Run the script client-producer.sh
to simulate the checkout process, it will send the fake data of the product order to the Kafka topic name cart-topic
Run the script spark-stream-hive-submit.sh
to deploy the spark streaming job to the spark master server. This job will receive the message from kafka topic cart-topic
and save batch data to Hadoop HDFS by using Hive SQL.
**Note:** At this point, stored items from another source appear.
/-- **The moment of all clusters is the full determinant**: `moment c G univ = det G`. [folklore] -/
theorem moment_univ [Fintype ι] (c : F → ι) (G : Matrix F F R) :
    moment c G (Finset.univ : Finset ι) = G.det := by
  have hcard : (fieldsOf c (Finset.univ : Finset ι)).card = Fintype.card F := by
    simp [fieldsOf]
  have hbij : Function.Bijective (enum c (Finset.univ : Finset ι)) := by
    rw [Fintype.bijective_iff_injective_and_card]
    exact ⟨(enum c _).injective, by rw [Fintype.card_fin, hcard]⟩
  exact Matrix.det_submatrix_equiv_self (Equiv.ofBijective _ hbij) G

/-- The fields of the clusters `φ(Q')` are the `ψ`-images of the fields of `Q'`, for a compatible
pair of embeddings (fields `ψ`, clusters `φ`). [folklore] -/
theorem fieldsOf_map_eq {ι' F' : Type*} [DecidableEq ι'] [Fintype F'] [LinearOrder F']
    (c : F → ι) (c' : F' → ι') (ψ : F' ↪o F) (φ : ι' ↪ ι)
    (hc : ∀ a', c (ψ a') = φ (c' a')) (hrange : ∀ a, c a ∈ Set.range φ → a ∈ Set.range ψ)
    (Q' : Finset ι') : fieldsOf c (Q'.map φ) = (fieldsOf c' Q').map ψ.toEmbedding := by
  ext a
  simp only [mem_fieldsOf, Finset.mem_map, RelEmbedding.coe_toEmbedding]
  constructor
  · rintro ⟨q, hq, hqa⟩
    obtain ⟨a', rfl⟩ := hrange a ⟨q, hqa⟩
    refine ⟨a', ?_, rfl⟩
    rw [hc] at hqa
    rwa [← φ.injective hqa]
  · rintro ⟨a', ha', rfl⟩
    exact ⟨c' a', ha', (hc a').symm⟩

/-- **Functoriality of the moments**: for an order embedding of fields `ψ : F' ↪o F` over an
embedding of clusters `φ : ι' ↪ ι` (`c ∘ ψ = φ ∘ c'`, and every field of a cluster in the range
of `φ` is in the range of `ψ`), the moments of `φ(Q')` for `G` are the moments of `Q'` for the
restricted propagator matrix `G|_{ψ}`. [folklore] -/
theorem moment_map_eq {ι' F' : Type*} [DecidableEq ι'] [Fintype F'] [LinearOrder F']
    (c : F → ι) (G : Matrix F F R) (c' : F' → ι') (ψ : F' ↪o F) (φ : ι' ↪ ι)
    (hc : ∀ a', c (ψ a') = φ (c' a')) (hrange : ∀ a, c a ∈ Set.range φ → a ∈ Set.range ψ)
    (Q' : Finset ι') : moment c G (Q'.map φ) = moment c' (G.submatrix ψ ψ) Q' := by
  have hF := fieldsOf_map_eq c c' ψ φ hc hrange Q'
  have hn : (fieldsOf c (Q'.map φ)).card = (fieldsOf c' Q').card := by rw [hF, Finset.card_map]
  -- the enumeration of the fields of `φ(Q')` is `ψ ∘` (that of `Q'`), up to the cast
  have hg : (fun i : Fin (fieldsOf c (Q'.map φ)).card => ψ (enum c' Q' (Fin.cast hn i))) =
      enum c (Q'.map φ) := by
    refine Finset.orderEmbOfFin_unique rfl (fun i => ?_) (fun a b hab => ?_)
    · have hm := Finset.mem_map_of_mem ψ.toEmbedding
        ((fieldsOf c' Q').orderEmbOfFin_mem rfl (Fin.cast hn i))
      rw [← hF] at hm
      exact hm
    · exact ψ.strictMono ((enum c' Q').strictMono hab)
  have hM : G.submatrix (enum c (Q'.map φ)) (enum c (Q'.map φ)) =
      ((G.submatrix ψ ψ).submatrix (enum c' Q') (enum c' Q')).submatrix (Fin.cast hn) (Fin.cast hn) := by
    ext a b
    have ha : ψ (enum c' Q' (Fin.cast hn a)) = enum c (Q'.map φ) a := congrFun hg a
    have hb : ψ (enum c' Q' (Fin.cast hn b)) = enum c (Q'.map φ) b := congrFun hg b
    rw [Matrix.submatrix_apply, Matrix.submatrix_apply, Matrix.submatrix_apply,
      Matrix.submatrix_apply, ← ha, ← hb]
  unfold moment
  rw [hM]
  exact Matrix.det_submatrix_equiv_self (finCongr hn) _

/-- **Ursell functions of the moments are functorial** in the same sense. [folklore] -/
theorem ursellOf_moment_map_eq {ι' F' : Type*} [DecidableEq ι'] [Fintype F'] [LinearOrder F']
    (c : F → ι) (G : Matrix F F R) (c' : F' → ι') (ψ : F' ↪o F) (φ : ι' ↪ ι)
    (hc : ∀ a', c (ψ a') = φ (c' a')) (hrange : ∀ a, c a ∈ Set.range φ → a ∈ Set.range ψ)
    (Q' : Finset ι') :
    Literature.Probability.LatticeModels.ursellOf (moment c G) (Q'.map φ) =
      Literature.Probability.LatticeModels.ursellOf (moment c' (G.submatrix ψ ψ)) Q' := by
  rw [← Literature.Probability.LatticeModels.ursellOf_map φ (moment c G) Q']
  congr 1
  funext P
  exact moment_map_eq c G c' ψ φ hc hrange P

/-- **Continuity of Ursell functions**: if all moments depend continuously on a parameter, so do
their Ursell functions (finite Möbius recursion). [folklore] -/
theorem continuous_ursellOf {X : Type*} [TopologicalSpace X] {α : Type*} [DecidableEq α]
    {C : Type*} [CommRing C] [TopologicalSpace C] [IsTopologicalRing C]
    (m : X → Finset α → C) (hm : ∀ P, Continuous fun x => m x P) (V : Finset α) :
    Continuous fun x => Literature.Probability.LatticeModels.ursellOf (m x) V := by
  induction V using Finset.strongInduction with
  | H V ih =>
    have hfun : (fun x => Literature.Probability.LatticeModels.ursellOf (m x) V) = fun x =>
        m x V - ∑ π ∈ (Literature.Probability.LatticeModels.setPartitions V).erase {V},
          ∏ P ∈ π, Literature.Probability.LatticeModels.ursellOf (m x) P := by
      funext x; exact Literature.Probability.LatticeModels.ursellOf_eq (m x) V
    rw [hfun]
    refine (hm V).sub (continuous_finsetSum _ fun π hπ => continuous_finsetProd _ fun P hP => ?_)
    obtain ⟨hne, hπ'⟩ := Finset.mem_erase.1 hπ
    exact ih P ((Literature.Probability.LatticeModels.mem_setPartitions.1 hπ').ssubset_of_ne_singleton
      hne hP)

/-- Continuity of the moments in a parameter, from continuity of the propagator matrix entries.
[folklore] -/
theorem continuous_moment {X : Type*} [TopologicalSpace X] {C : Type*} [CommRing C]
    [TopologicalSpace C] [IsTopologicalRing C] (c : F → ι) (G : X → Matrix F F C)
    (hG : ∀ a b, Continuous fun x => G x a b) (Q : Finset ι) :
    Continuous fun x => moment c (G x) Q := by
  unfold moment
  refine Continuous.matrix_det ?_
  exact continuous_matrix fun i j => hG _ _

end Literature.MathematicalPhysics.QuantumLattice.FermionicTree

namespace Literature.MathematicalPhysics.QuantumLattice

/-! ### Splitting tuples along a subset of the indices -/

section TupleSplit

variable {X : Type*} {n : ℕ}

/-- **Splitting a tuple into its sub-tuples on `S` and on `Sᶜ`** is a bijection
`(Fin n → X) ≃ (Fin |S| → X) × (Fin |Sᶜ| → X)`. [folklore] -/
def tupleSplitEquiv (S : Finset (Fin n)) {j m : ℕ} (h : S.card = j) (h' : Sᶜ.card = m)
    (X : Type*) : (Fin n → X) ≃ (Fin j → X) × (Fin m → X) where
  toFun u := (tupleOn S h u, tupleOn Sᶜ h' u)
  invFun p i := if hi : i ∈ S then p.1 ((S.orderIsoOfFin h).symm ⟨i, hi⟩)
    else p.2 ((Sᶜ.orderIsoOfFin h').symm ⟨i, Finset.mem_compl.2 hi⟩)
  left_inv u := by
    funext i
    by_cases hi : i ∈ S
    · simp only [hi, dif_pos, tupleOn_apply]
      rw [← Finset.coe_orderIsoOfFin_apply, OrderIso.apply_symm_apply]
    · simp only [hi, dif_neg, not_false_eq_true, tupleOn_apply]
      rw [← Finset.coe_orderIsoOfFin_apply, OrderIso.apply_symm_apply]
  right_inv p := by
    ext i
    · simp only [tupleOn_apply]
      rw [dif_pos (S.orderEmbOfFin_mem h i)]
      have hx : (S.orderIsoOfFin h).symm ⟨S.orderEmbOfFin h i, S.orderEmbOfFin_mem h i⟩ = i := by
        rw [OrderIso.symm_apply_eq]
        exact Subtype.ext (Finset.coe_orderIsoOfFin_apply S h i).symm
      rw [hx]
    · simp only [tupleOn_apply]
      have hi : Sᶜ.orderEmbOfFin h' i ∉ S := Finset.mem_compl.1 (Sᶜ.orderEmbOfFin_mem h' i)
      rw [dif_neg hi]
      have hx : (Sᶜ.orderIsoOfFin h').symm ⟨Sᶜ.orderEmbOfFin h' i, Finset.mem_compl.2 hi⟩ = i := by
        rw [OrderIso.symm_apply_eq]
        exact Subtype.ext (Finset.coe_orderIsoOfFin_apply Sᶜ h' i).symm
      rw [hx]

/-- The components of the splitting are the sub-tuples. [folklore] -/
@[simp] theorem tupleSplitEquiv_apply (S : Finset (Fin n)) {j m : ℕ} (h : S.card = j)
    (h' : Sᶜ.card = m) (u : Fin n → X) :
    tupleSplitEquiv S h h' X u = (tupleOn S h u, tupleOn Sᶜ h' u) := rfl

/-- **Sums over tuples factorise along the splitting**:
`Σ_u Φ(u|_S) Ψ(u|_{Sᶜ}) = (Σ_v Φ v)(Σ_w Ψ w)`. [folklore] -/
theorem sum_tupleOn_mul_tupleOn [Fintype X] {R : Type*} [CommSemiring R] (S : Finset (Fin n))
    {j m : ℕ} (h : S.card = j) (h' : Sᶜ.card = m) (Φ : (Fin j → X) → R) (Ψ : (Fin m → X) → R) :
    ∑ u : Fin n → X, Φ (tupleOn S h u) * Ψ (tupleOn Sᶜ h' u) =
      (∑ v : Fin j → X, Φ v) * ∑ w : Fin m → X, Ψ w := by
  classical
  rw [← (tupleSplitEquiv S h h' X).symm.sum_comp, Fintype.sum_prod_type, Finset.sum_mul_sum]
  refine Finset.sum_congr rfl fun v _ => Finset.sum_congr rfl fun w _ => ?_
  have := (tupleSplitEquiv S h h' X).apply_symm_apply (v, w)
  rw [tupleSplitEquiv_apply, Prod.mk.injEq] at this
  rw [this.1, this.2]

end TupleSplit

/-! ### The pair-indexed matrix of time-ordered free propagators -/

section PropMatrix

variable {κ : Type*} [Fintype κ] [DecidableEq κ]

/-- **The matrix of time-ordered free propagators between creation/annihilation pairs.** For a
one-body matrix `h`, inverse temperature `β`, and pairs `a ∈ P` (linearly ordered) carrying a
creation orbital `op a`, an annihilation orbital `om a` and a (complex) time `τ a`, the entry
`(a, b)` is `[e^{-τ_b h}(1+e^{βh})⁻¹e^{τ_a h}]_{om b, op a}` if `a ≤ b` (creation of pair `a` to the
left of the annihilation of pair `b`) and `-[e^{-τ_b h}(1+e^{-βh})⁻¹e^{τ_a h}]_{om b, op a}`
otherwise — the free propagator of BGM (1.3)–(1.4) in finite volume, as it appears in the
determinants of `HubbardDysonDeterminant`. [cite: BenfattoGiulianiMastropietro2006, §1.2 (1.4)] -/
def propMatrix (β : ℝ) (h : Matrix κ κ ℂ) {n : ℕ} (op om : Fin n → κ)
    (τ : Fin n → ℂ) : Matrix (Fin n) (Fin n) ℂ :=
  Matrix.of fun a b : Fin n =>
    if a ≤ b then
      (exp (-(τ b • h)) * (1 + exp ((β : ℂ) • h))⁻¹ * exp (τ a • h)) (om b) (op a)
    else
      -(exp (-(τ b • h)) * (1 + exp (-((β : ℂ) • h)))⁻¹ * exp (τ a • h)) (om b) (op a)

/-- **Restriction along an order embedding of the pairs relabels the propagator matrix.**
[folklore] -/
theorem propMatrix_submatrix (β : ℝ) (h : Matrix κ κ ℂ) {n n' : ℕ}
    (op om : Fin n → κ) (τ : Fin n → ℂ) (e : Fin n' ↪o Fin n) :
    (propMatrix β h op om τ).submatrix e e = propMatrix β h (op ∘ e) (om ∘ e) (τ ∘ e) := by
  ext a b
  simp only [Matrix.submatrix_apply, propMatrix, Matrix.of_apply, e.le_iff_le, Function.comp_apply]
import Literature.NumberTheory.EllipticCurves.CasselsTatePairingSelmerTwo
import Literature.NumberTheory.EllipticCurves.TwoDescentTwoTorsionCharacter
import Literature.NumberTheory.QuadraticForms.HilbertSymbol
import HarnessLib

/-!
# Cassels 1998: the Cassels–Tate pairing on `Sel⁽²⁾(E/ℚ)` of a curve with full rational `2`-torsion
# is a sum of local Hilbert symbols of tangent forms (the "second `2`-descent" formula)

Topic `Literature/NumberTheory/EllipticCurves`, directory `Cassels1998` (one file = one source section,
D-0064). Family `bsd`, cell `bsd-print-cf2`, typer seat `-ty2` g48: the SUPPORT-GRADE item of the typer
SUMMON of planner `bsd-print-cf2-plan` g23 (director-bsd (555)(B)/(573)(A)) — «the CT jump law on
`Sel₂` in Rédei symbols: state the pairing(-matrix) theorem as printed» — for the line
`cassels-tate-entries` on crux `stmt-BirchSwinnertonDyer-23431` (whose piece (S) needs the ENTRIES of
the Cassels–Tate form on `Sel₂(E_n)/κ(E_n[2])` as explicitly computable symbols). ONE named fact
(`def … : Prop`, D-0014), definitions WITH bodies, and theorems; no `sorry`, no `instance`, no
`notation`. Nothing curve-specific is proved; BSD is not advanced by this file.

## The printed statement (two held restatements; primary text not held)

PRIMARY: J. W. S. Cassels, *Second descents for elliptic curves*, J. reine angew. Math. **494** (1998)
101–127 [Cassels1998] — paywalled, NOT held (`lit want` acq-14297, filed by `-ty2` g47); its Lemma 7.2
is the only numbered item quoted below, through the secondaries. The statement is transcribed from TWO
held restatements which agree word for word:

* Z. Wang, *Congruent elliptic curves with non-trivial Shafarevich–Tate groups*, Sci. China Math. 59
  (2016) [Wang2016CongruentSha], arXiv:1511.03810, §2 p0004 L5–L20 and §2.2 p0004 L88 – p0005 L24
  (held `paper:arxiv-1511.03810`): «we can identify the `2`-Selmer group of `E_n` with
  `Sel₂(E_n) = {Λ = (d₁, d₂, d₃) ∈ (ℚˣ/ℚˣ²)³ | D_Λ(𝔸) ≠ ∅, d₁d₂d₃ ∈ ℚˣ²}` where … `D_Λ` is a genus
  one curve in `ℙ³` defined by `H₁ : −nt² + d₂u₂² − d₃u₃² = 0`, `H₂ : −nt² + d₃u₃² − d₁u₁² = 0`,
  `H₃ : 2nt² + d₁u₁² − d₂u₂² = 0`. Under this identification, `E_n(ℚ)/2E_n(ℚ)` is given by
  `(x − n, x + n, x)` …» (i.e. `d_i = x − e_i` for `(e₁, e₂, e₃) = (n, −n, 0)`); «Cassels [Cas98]
  introduced a skew-symmetric bilinear pairing on the `𝔽₂`-vector space `Sel₂(E_n)/E_n(ℚ)[2]` … It is
  defined as follows: for any `Λ = (d₁, d₂, d₃), Λ' = (d'₁, d'₂, d'₃) ∈ Sel₂(E_n)`, let `D_Λ` be the
  genus one curve corresponding to `Λ` and `Q_i ∈ H_i(ℚ)` be a global point on `H_i`, the existence of
  `Q_i` follows from Hasse–Minkowski principle, since `H_i` is locally solvable everywhere as `D_Λ` is
  so. Let `L_i` be the tangent line of `H_i` at `Q_i` and view it as a hyperplane in `ℙ³`. Let
  `P = (P_p) ∈ D_Λ(𝔸)` be any adelic point on `D_Λ`, then `⟨Λ, Λ'⟩ = ∏_p ⟨Λ, Λ'⟩_p`,
  `⟨Λ, Λ'⟩_p = ∏_{i=1}^{3} (L_i(P_p), d'_i)_p` where `p` runs over all places of `ℚ` and `( , )_p` is
  the Hilbert symbol at `ℚ_p`. … An important property of Cassels pairing says that the kernel of the
  Cassels pairing is `Im Sel₄(E_n)/E_n(ℚ)[2]` where `Im Sel₄(E_n)` is associated to the long exact
  sequence derived from `0 → E[2] → E[4] → E[2] → 0`. In fact almost all local Cassels pairing are
  `1`. Lemma 2 (Cassels [Cas98] Lemma 7.2). The local Cassels pairing `⟨ , ⟩_p = +1` if `p` satisfying
  (1) `p ≠ 2, ∞`; (2) The coefficients of `H_i` and `L_i` are all integral at `p` for `i = 1, 2, 3`;
  (3) Modulo `D_Λ` and `L_i` by `p`, they define a curve of genus `1` over `𝔽_p` together with
  tangents to it.» And §1 p0003 L36: «Cassels [Cas98] introduced a pairing on `Sel₂(E_n)/E_n[2](ℚ)`
  with kernel given by `Im Sel₄(E_n)/E_n[2](ℚ)`».
* Z. Wang – S. Zhang, *On the quadratic twist of elliptic curves with full `2`-torsion* (2022), §2.3
  «Cassels pairing», p. 5 (held `paper:galaxy-pdf-2884733815236964660`, p0007): the same text for
  `E : y² = x(x − a²n)(x + b²n)` — i.e. for a general triple `(e₁, e₂, e₃) = (a²n, −b²n, 0)`:
  «(2.2) `H₁ : −b²nt² + d₂u₂² − d₃u₃² = 0`, `H₂ : −a²nt² + d₃u₃² − d₁u₁² = 0`,
  `H₃ : 2c²nt² + d₁u₁² − d₂u₂² = 0` … the points `O, (a²n,0), (−b²n,0), (0,0)` and non-torsion
  `(x, y)` correspond to `(1,1,1), (2,2n,n), (−2n,2,−n), (−n,n,−1)` and `(x − a²n, x + b²n, x)` …
  Cassels in [Cas98] defined a skew-symmetric bilinear pairing `⟨−,−⟩` on the `𝔽₂`-vector space
  `Sel₂'(E⁽ⁿ⁾) := Sel₂(E⁽ⁿ⁾)/E⁽ⁿ⁾(ℚ)[2]`. We will write it additively. For any `Λ ∈ Sel₂(E⁽ⁿ⁾)`,
  choose `P = (P_v) ∈ D_Λ(𝔸_ℚ)`. Since `H_i` is locally solvable everywhere, there exists
  `Q_i ∈ H_i(ℚ)` by Hasse–Minkowski principle. Let `L_i` be a linear form in three variables such that
  `L_i = 0` defines the tangent plane of `H_i` at `Q_i`. Then for any `Λ' = (d'₁, d'₂, d'₃) ∈ Sel₂`,
  define `⟨Λ, Λ'⟩ = Σ_v ⟨Λ, Λ'⟩_v ∈ 𝔽₂`, where `⟨Λ, Λ'⟩_v = Σ_{i=1}^{3} [L_i(P_v), d'_i]_v`. This
  pairing is independent of the choice of `P` and `Q_i`, and is trivial on `E⁽ⁿ⁾(ℚ)[2]`. Lemma 2.5
  ([Cas98, Lemma 7.2]) …».
* That Cassels' recipe computes THE Cassels–Tate pairing (and not merely some alternating form with
  the same kernel): T. Fisher, *On binary quartics and the Cassels–Tate pairing*, Res. Number Theory
  (2022), arXiv:2208.14977, §1 (held, p0003 L16–L28): «Cassels [CaIV] showed that there is an
  alternating pairing `⟨ , ⟩_CT : S⁽ⁿ⁾(E/K) × S⁽ⁿ⁾(E/K) → ℚ/ℤ` whose kernel is the image of
  `S^{(n²)}(E/K)` … Cassels [Ca98] also described a method for computing the pairing in the case
  `n = 2`. His method involves solving conics over the field of definition of each `2`-torsion point».

READING in the general rational-`2`-torsion model `y² = (x − e₁)(x − e₂)(x − e₃)`, `e_i ∈ ℚ`
distinct (Cassels' setting; both secondaries are instances, `(e₁,e₂,e₃) = (n,−n,0)` resp.
`(a²n, −b²n, 0)`): the `2`-covering of the class with components `(d₁, d₂, d₃)`, `d_i ↔ x − e_i`,
`d₁d₂d₃ ∈ ℚˣ²`, is `x − e_i = d_i u_i²/t²`, i.e. the intersection `D_Λ ⊂ ℙ³_{(t:u₁:u₂:u₃)}` of the
three quadric cones (any two give the third, `H₁ + H₂ + H₃ = 0`)
`H₁ : d₂u₂² − d₃u₃² − (e₃ − e₂)t² = 0`, `H₂ : d₃u₃² − d₁u₁² − (e₁ − e₃)t² = 0`,
`H₃ : d₁u₁² − d₂u₂² − (e₂ − e₁)t² = 0` — for `(e₁,e₂,e₃) = (a²n, −b²n, 0)`, `a² + b² = 2c²`, these
are (2.2) of Wang–Zhang on the nose. The tangent plane of the cone `H_i` at a point `Q_i` is the polar
(bilinear) form `L_i(Q_i, ·)` of the quadratic form `H_i` (`H_i(Q + P) = H_i(Q) + 2L_i(Q,P) + H_i(P)`,
`L_i(Q, Q) = H_i(Q)`: `H₁_add`, `L₁_self` below).

## Tree dictionary (all constants exist; nothing is re-declared)

* `E/ℚ` with rational `2`-torsion: `W : WeierstrassCurve ℚ`, `W = ⟨0, −(e₁+e₂+e₃), 0,
  e₁e₂+e₁e₃+e₂e₃, −e₁e₂e₃⟩` (= `y² = (x − e₁)(x − e₂)(x − e₃)`, Cassels' model; `[W.IsElliptic]`
  forces the `e_i` distinct) and `h : W.toAffine.SplitTwoTorsion e₁ e₂ e₃` (`TwoDescent.lean`; holds
  for this model, `splitTwoTorsion_of_eq`).
* `Sel⁽²⁾(E/ℚ) = selmerGroup W 2 ⊆ H¹(ℚ, E[2]) = galH1Torsion W 2` (`Selmer.lean`), `Ш = W.sha`,
  `π : Sel⁽ⁿ⁾ → Ш` and `[2]_* : Sel⁽⁴⁾ → Sel⁽²⁾` = `selmerToSha`, `selmerZSMul`
  (`Rank1Residual/Typed/X5DescentSelmer.lean`), the pulled-back pairing `ctSelmer B 2 2`
  (`CasselsTatePairingSelmerTwo.lean`, `-ty2` g47, with `selmerTwo_kernel_iff_mem_range`).
* The components `(d₁, d₂)` of a class `c ∈ H¹(ℚ, E[2])`: `kummerEquiv ℚ 2 (W.twoTorsionCharH1 h c)`
  and the same for `h.swap₁₂` (`TwoDescentTwoTorsionCharacter.lean`; on Kummer classes these are
  `x − e₁`, `x − e₂` modulo squares, `kummerEquiv_twoTorsionCharH1_kummerMapTorsion` of
  `TwoDescentKummerBridge.lean`; the pair is injective on `H¹(ℚ, E[2])`,
  `eq_zero_of_twoTorsionCharH1_eq_zero`) — `HasComponents` below, with `d₃` in the class of `d₁d₂`.
* Places and completions EXACTLY as in the definition of `selmerGroup`: finite places
  `v : HeightOneSpectrum (𝓞 ℚ)` with `ℚ_v = v.adicCompletion ℚ`, the infinite place
  `w : InfinitePlace ℚ` with `w.Completion`; «`P = (P_v) ∈ D_Λ(𝔸)`» = one point of `D_Λ(ℚ_v)` per
  place (`D_Λ` is projective, so an adelic point is just a family of local points).
* Hilbert symbols: `Literature.NumberTheory.QuadraticForms.hilbertSymbol F a b ∈ {1, −1}`
  (`HilbertSymbol.lean`, O'Meara §63B; evaluated over `v.adicCompletion ℚ` by
  `hilbertSymbol_rat_eq_localSign`, reciprocity `hilbertReciprocity`). The multiplicative `∏_v ∏_i`
  of Wang 2016 and the additive `Σ_v Σ_i ∈ 𝔽₂` of Wang–Zhang are the same thing; here: the local term
  `localTerm ∈ {±1}` is the product of the three symbols, and the global symbol is `+1` iff the number
  of places with local term `−1` is EVEN (`Datum.oddFin`, `Datum.oddInf`; the finite set is finite —
  Lemma 7.2 — which is part of the statement).
* «`L_i(P_v)`» must be non-zero for the symbol to be defined (Cassels chooses the local points in
  general position; `D_Λ(ℚ_v)` is infinite once non-empty): an ADMISSIBLE local point is a point of
  `D_Λ(ℚ_v)` off the three tangent planes (`IsAdmissible`); a `Datum` = the three rational points
  `Q_i ∈ H_i(ℚ)` + one admissible local point at every place. The value of Cassels' product does not
  depend on the scaling of the projective points (`∏_i (λ, d'_i)_v = (λ, d'₁d'₂d'₃)_v = 1`,
  `d'₁d'₂d'₃` a square), nor of the `L_i` (product formula), nor on the square class representatives —
  and, by the theorem, not on the datum.

WHAT IS VENDORED (faithfulness). The fact `pairing_selmerTwo_eq_hilbertSymbolProduct` says: for
`E : y² = (x − e₁)(x − e₂)(x − e₃)` over `ℚ` there is a bi-additive ALTERNATING pairing `B` on `Ш(E/ℚ)`
with «`⟨a, Ш[m]⟩ = 0 ⟺ a ∈ mШ`» for every `m ≠ 0` — the Cassels–Tate pairing in the currency of the
tree's `casselsTate_pairing_levelKernel` (Milne *ADT* I 6.13(a)/6.17, Cassels 1962 IV; the conjunction
is printed in the sense that Cassels 1998 computes THE Cassels–Tate pairing, Fisher loc. cit.) — such
that for all `s, t ∈ Sel⁽²⁾(E/ℚ)` with component triples `Λ = (d_i)`, `Λ' = (d'_i)`: (a) a datum
exists (Hasse–Minkowski for the `H_i`, local points in general position — Cassels' «choose»); (b) for
EVERY datum the set of finite places with local term `−1` is finite and **`ctSelmer B 2 2 s t = 0`
iff the number of places (finite and infinite) with local term `−1` is even** — i.e. the Cassels–Tate
pairing of `s, t` (an element of `{0, ½} ⊂ ℚ/ℤ`, `two_nsmul_selmerGroup_two`) is Cassels' product
`∏_v ∏_i (L_i(P_v), d'_i)_v` read in `{±1}`. Independence of the datum, symmetry, triviality on
`κ(E(ℚ))` and «kernel = `[2]_* Sel⁽⁴⁾`» are then THEOREMS (§4). Implied by, never stronger than, the
sources. No `_holds` is possible today (the tree has no construction of the Cassels–Tate pairing over
`ℚ` at level `2`: route item `CasselsTatePairingRat` is open); consumers take
`(hC : Cassels1998.pairing_selmerTwo_eq_hilbertSymbolProduct)`.
-- TODO(general form): number fields `K` (Cassels works over any number field); curves with one
-- rational `2`-torsion point (Cassels 1998 §§8–10 / Fisher 2022 via binary quartics); the local
-- vanishing Lemma 7.2 as a separate evaluation theorem (it is a statement about `localTerm`, provable
-- from `hilbertSymbol_rat_eq_localSign` once «genus `1` mod `p`» is spelled out).

## References

* [Cassels1998] J. W. S. Cassels, *Second descents for elliptic curves*, J. reine angew. Math. 494
  (1998) 101–127, doi:10.1515/crll.1998.001 (the pairing `⟨Λ, Λ'⟩`; Lemma 7.2).
* [Wang2016CongruentSha] Z. Wang, Sci. China Math. 59 (2016) 2145–2166, arXiv:1511.03810, §1 (p. 3),
  §2 and §2.2 (pp. 4–5).
* Z. Wang, S. Zhang, *On the quadratic twist of elliptic curves with full 2-torsion* (2022), §2.3 p. 5.
* T. Fisher, *On binary quartics and the Cassels–Tate pairing*, Res. Number Theory 8 (2022),
  arXiv:2208.14977, §1.
* [MilneADT2006] J. S. Milne, *Arithmetic Duality Theorems*, 2nd ed., I §6 Thm. 6.13(a), Lemma 6.17.
* [SilvermanAEC2009] J. H. Silverman, *The Arithmetic of Elliptic Curves*, 2nd ed., Thm. X.1.1,
  Prop. X.1.4 (the `2`-coverings `d_i u_i² = x − e_i`), Thm. X.4.14.
-/

noncomputable section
Access the hadoop namenode (or datanode)
docker exec -it namenode bash
, then list all files in the folder /user/hive/warehouse/productsale
by command
hdfs dfs -ls /user/hive/warehouse/productsale
All of generated files by Spark streaming job done via Hive SQL. This is an example list
...
-rwxrwxr-x 3 root supergroup 6627 2019-07-04 16:03 /user/hive/warehouse/productsale/part-00000-e8a73c1c-3b72-446d-971a-10c70dd37b53-c000
-rwxrwxr-x 3 root supergroup 6086 2019-07-04 16:05 /user/hive/warehouse/productsale/part-00000-ea6ad193-f9c6-4d8d-bbe0-cd1f96d54b94-c000
-rwxrwxr-x 3 root supergroup 5741 2019-07-04 16:18 /user/hive/warehouse/productsale/part-00000-eee84eea-5618-4e86-b2fd-4df5ce9a2ed3-c000
-rwxrwxr-x 3 root supergroup 6263 2019-07-04 16:17 /user/hive/warehouse/productsale/part-00000-f202c247-29e7-4601-b897-4a26dc9853ab-c000
-rwxrwxr-x 3 root supergroup 5937 2019-07-04 16:15 /user/hive/warehouse/productsale/part-00000-f3bda182-fd1a-43df-b1ea-16c1feb121a8-c000
-rwxrwxr-x 3 root supergroup 6163 2019-07-04 16:06 /user/hive/warehouse/productsale/part-00000-fab37dd3-1d57-43b0-9877-ea02a9012daa-c000
-rwxrwxr-x 3 root supergroup 6462 2019-07-04 16:14 /user/hive/warehouse/productsale/part-00000-fc90e8ae-60eb-4ee6-b759-6daad99c7582-c000
You can view one HDFS file
hdfs dfs -cat /user/hive/warehouse/productsale/part-00000-fc90e8ae-60eb-4ee6-b759-6daad99c7582-c000
and see this similar content
HP PavilionHP Laptop676.01561852800
Galaxy S9 PlusSamsung S2397.01561852800
2019 HP FlagshipHP Laptop1266.01561852800
HP PavilionHP Laptop1352.01561852800
Galaxy Note 8Samsung Note998.01561852800
Apple Mac Pro 2018Apple Mac2637.01562371200
HP TouchscreenHP Laptop2088.01562371200
...
You can run the reports on Jupyter notebook, open the browser and type http://localhost:8888/notebooks/work/Product%20Sale%20Hive%20Integration%20Report.ipynb
, and enter the password bigdata-demo
I use the PyHive, and display a several charts using Matplotlib. You can create more reports, or using the paging to query data for the better performance result instead of using fetchall
from PyHive cursor.
If you want to stop all docker containers of this project, simply to execute the script stop-all-services.sh
, wait for a while to let docker removes all of running containers
The first version of this project starts with the base project https://github.com/big-data-europe/docker-hbase when I need to set up the couple services of HBase, Hadoop, ZooKeeper. It was fitted to my needs though the HBase is 1.2.6 while I like to work with HBase 2.0.5 so I created the new Dockerfile base on the old ones. Later, I added more images like Kafka, Hive and demonstrate my works with Hadoop, Kafka, Spark, Hive, ZooKeeper and more.